TASK DESCRIPTION:
Please copy each line below that contains the word "decide".

[Start of section]

import Summits.HubbardSuperconductivity.HubbardSuperconductivity.Theorems.AnisotropyChordTransferFibre3FinXBSym

/-!
# Route `AnisotropyChord` / H0 rotor rung: FIN combined (rows `N₁` + C) certificate at `L = 17` — cell facts, part `do`

Kernel facts `xbcCellAny 17 (49/50) 20 la lb (c, bn) = true` (via the symmetric-table evaluator `xbcCellAnyW` of `…FinXBSym`: `rw [← xbcCellAnyW_eq]; decide +kernel`, zero data) for 1 λ-cells of the per-`L` cover
(`…FinXCCover.xbcCheck`; cell design: p3 g6 (g5 generator) scratch `xbc_design.py`, mirrors `xb_mirror.py`/`xc_mirror.py`); assembled in `…FinXBCSeventeen`.
Prover seat `hubbard-h0-rotor-p3` g5; helper for piece A = stmt-HubbardSuperconductivity-23918 of rung 19089 (`--supports`, helper class).
WHAT THIS IS NOT: nothing here proves superconductivity in the Hubbard model (rotor TARGET as worded stays FALSE, g15 verdict); kernel facts for the FIN certificate of two hypotheses (rows `N₁`, C) of ONE conditional reduction.  Tree imports only; no sorry, no new axioms.
-/

set_option linter.dupNamespace false

namespace Summit.HubbardSuperconductivity.HubbardSuperconductivity.Theorems.AnisotropyChord.Transfer.Fibre3

namespace FinXB

set_option maxHeartbeats 4000000 in
/-- kernel fact: cell 132 at `L = 17` (certified, c = (1/2 : ℚ), b = 22/20). [folklore] -/
theorem xbc17_132 : xbcCellAny 17 (49/50 : ℚ) 20 4975474590742113 5099861455510666 ((1/2 : ℚ), (22 : ℕ)) = true := by
  rw [← xbcCellAnyW_eq]
  decide +kernel

end FinXB

end Summit.HubbardSuperconductivity.HubbardSuperconductivity.Theorems.AnisotropyChord.Transfer.Fibre3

[End of section]

YOUR SOLUTION:
Kernel facts `xbcCellAny 17 (49/50) 20 la lb (c, bn) = true` (via the symmetric-table evaluator `xbcCellAnyW` of `…FinXBSym`: `rw [← xbcCellAnyW_eq]; decide +kernel`, zero data) for 1 λ-cells of the per-`L` cover
  decide +kernel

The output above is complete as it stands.